Ace Rubber company manufacture three types of tires: Model P, the premium, Model S, the second line, and Model E, the economy. Model P sells for Birr 95 per tire and costs Birr 85 per tire to make, Model S sells for Birr 78 per tire and costs Birr 72 per tire to make, while Model E sells for Birr 75 per tire and costs Birr 63 per tire to make. To make one Model P tire, it requires one hour on machine A and one hour on machine B. To make one Model S tire, it takes one hour on machine A and two hours on machine B; to make one model E tire requires four hours on A and three hours on B. Production scheduling indicates that during the coming week machine A will be available for at most 42 hours and machine B for at most 40 hours. How many of each tire should the company make in the coming week in order to maximize its profit? What is the maximum profit?
To optimize the company's profit, we need to determine the number of each tire that should be manufactured in the coming week.

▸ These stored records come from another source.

import Mathlib
import HarnessLib

/-!
# Positive semidefinite completion along a chordal pattern (Grone–Johnson–Sá–Wolkowicz)

The existence half of the POSITIVE SEMIDEFINITE COMPLETION theorem — the dual face of the
chordal clique decomposition (`Literature.Analysis.Matrix.ChordalSparsityDecomposition`) and the
fact behind "range-space" / dual conversion of sparse semidefinite programs: a partial Hermitian
matrix whose specified entries form a CHORDAL pattern and whose fully specified principal
(clique) blocks are all positive semidefinite can be completed to a positive semidefinite matrix.

> [GJSW, §5 p. 118] *`A(G)` is a G-partial positive (nonnegative) matrix if `a_{ij} = \bar a_{ji}`
> for all `{i,j} ∈ E` and for any clique `C` of `G` the principal submatrix `[a_{ij} : i, j ∈ C]`
> of `A(G)` is positive definite (positive semidefinite). […] We say that the graph `G` is
> completable (nonnegative-completable) if and only if any G-partial positive (G-partial
> nonnegative) matrix has a positive (nonnegative) completion.*
>
> [GJSW, §5 Prop. 2, p. 119] *`G` is completable if and only if `G` is nonnegative-completable.*
>
> [GJSW, §6 Thm 7, p. 120] *`G` is completable if and only if `G` is chordal.*
> (Proof of "if", p. 122: fill the missing entries one at a time along a sequence of chordal
> graphs `G = G₀ ⊂ G₁ ⊂ ⋯ ⊂ G_s = K_n` [Lemma 4]; each step lives in a single maximal clique and
> reduces to the band case (6.1) = [GJSW, Thm 1] (Dym–Gohberg).  §7, pp. 122–123: "`A` can be
> completed to a positive definite (or semidefinite) matrix by filling up the empty positions of
> `A` sequentially".)

(page check: held text `paper:doi-10-1016-0024-3795-84-90207-6` p. 110 (Thm 1 [Dym–Gohberg]),
p. 118 (§5: G-partial positive / nonnegative matrix, completable), p. 119 (Props. 1, 2; §6
chordal graphs, perfect elimination orderings, Thm 6), p. 120 (Thm 7, Lemmas 3–4), p. 122 (proof
of Thm 7 "if"; §7 the completion process), p. 123; running intersection property:
galaxy `pdf:-524676218741277540` = [BP] p. 11 Thm 3.1, p. 13 §3.3 (3.1), p. 14 Thm 3.4.)

## Formalisation choices

As in `ChordalSparsityDecomposition`, chordality is presented through a clique sequence
`C 0, …, C (m-1) : Set ι` with the RUNNING INTERSECTION PROPERTY `hrip` ([BP, Thms 3.1, 3.4]:
exactly the orderings of the maximal cliques of chordal graphs along a clique tree), the
partial matrix is an ordinary `A : Matrix ι ι 𝕜` of which only the entries in some `C k × C k`
are regarded as specified, and "G-partial nonnegative" is the hypothesis that every clique block
`A.submatrix (↑) (↑) : Matrix (C k) (C k) 𝕜` is positive semidefinite.  We formalise the
NONNEGATIVE (positive semidefinite) version, which by [GJSW, Prop. 2] is equivalent to the
positive definite one; `𝕜 = ℝ` or `ℂ` (`RCLike`).  The induction is organised clique-by-clique
(rather than entry-by-entry as in [GJSW]): the step is the two-block AMALGAMATION lemma
`exists_posSemidef_glue`, proved by gluing Gram representations in a Hilbert direct sum (so no
invertibility / Schur complements are needed).  The converse "only if" of Thm 7 (a non-chordal
pattern carries a partial PSD matrix without PSD completion, [GJSW, Lemmas 5–6]) is a statement
about graphs and is not formalised; the trivial necessity of the clique conditions is
`posSemidef_submatrix_of_completion`.

## Main statements (namespace `Literature.Analysis.Matrix.ChordalCompletion`)

* `exists_posSemidef_glue` — **two cliques** ([GJSW, Thm 7] for the pattern `(s × s) ∪ (t × t)`):
  `G₁ ⪰ 0` on `s × s`, `G₂ ⪰ 0` on `t × t`, equal on the overlap ⟹ one `W ⪰ 0` on `ι × ι`
  restricting to both.
* `exists_posSemidef_completion_of_rip` — **[GJSW, Thm 7 "if"; Prop. 2]**: a partial PSD matrix
  on a running-intersection (chordal) clique pattern has a PSD completion.
* `posSemidef_submatrix_of_completion` — the trivial converse of the clique conditions.
* `exists_fromBlocks₃_posSemidef` — display form with one unspecified corner:
  `[[A, B], [Bᴴ, X]] ⪰ 0 ∧ [[X, D], [Dᴴ, E]] ⪰ 0 ⟹ ∃ Z, [[A, B, Z], [Bᴴ, X, D], [Zᴴ, Dᴴ, E]] ⪰ 0`
  (the band pattern of [GJSW, (6.1)] with three block-diagonals).

All statements are theorems (no named facts); standard axioms.

## References

* [GJSW] R. Grone, C. R. Johnson, E. M. Sá, H. Wolkowicz, *Positive definite completions of
  partial Hermitian matrices*, Linear Algebra Appl. 58 (1984) 109–124, §5 (Props. 1–2), §6
  (Thm 7, Lemmas 3–6), §7 (bib: GroneEtAl1984).
* H. Dym, I. Gohberg, *Extensions of band matrices with band inverses*, Linear Algebra Appl. 36
  (1981) 1–24 (= [GJSW, ref. 1, Thm 1]; not held, cited through [GJSW]).
* [BP] J. R. S. Blair, B. Peyton, *An introduction to chordal graphs and clique trees*, in: Graph
  Theory and Sparse Matrix Computation, IMA Vol. 56, Springer (1993) 1–29, Thm 3.1, §3.3 (3.1),
  Thm 3.4 (bib: BlairPeyton1993).
* [AHMR] J. Agler, J. W. Helton, S. McCullough, L. Rodman, *Positive semidefinite matrices with a
  given sparsity pattern*, Linear Algebra Appl. 107 (1988) 101–149 — the dual (decomposition)
  statement, `Literature.Analysis.Matrix.ChordalSparsityDecomposition` (bib: AglerEtAl1988).
* L. Vandenberghe, M. S. Andersen, *Chordal graphs and semidefinite optimization*, Found. Trends
  Optim. 1 (2015) 241–433 (bib: VandenbergheAndersen2015; not held — provenance of the SDP usage).
-/

noncomputable section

Let's assign variables to represent the number of Model P, Model S, and Model E tires as follows:
Let x = number of Model P tires
Let y = number of Model S tires
Let z = number of Model E tires
We are given the following information:
- Model P sells for Birr 95 per tire and costs Birr 85 per tire to make.
- Model S sells for Birr 78 per tire and costs Birr 72 per tire to make.
- Model E sells for Birr 75 per tire and costs Birr 63 per tire to make.
- To make one Model P tire, it requires one hour on machine A and one hour on machine B.
- To make one Model S tire, it takes one hour on machine A and two hours on machine B.
- To make one Model E tire, it requires four hours on machine A and three hours on machine B.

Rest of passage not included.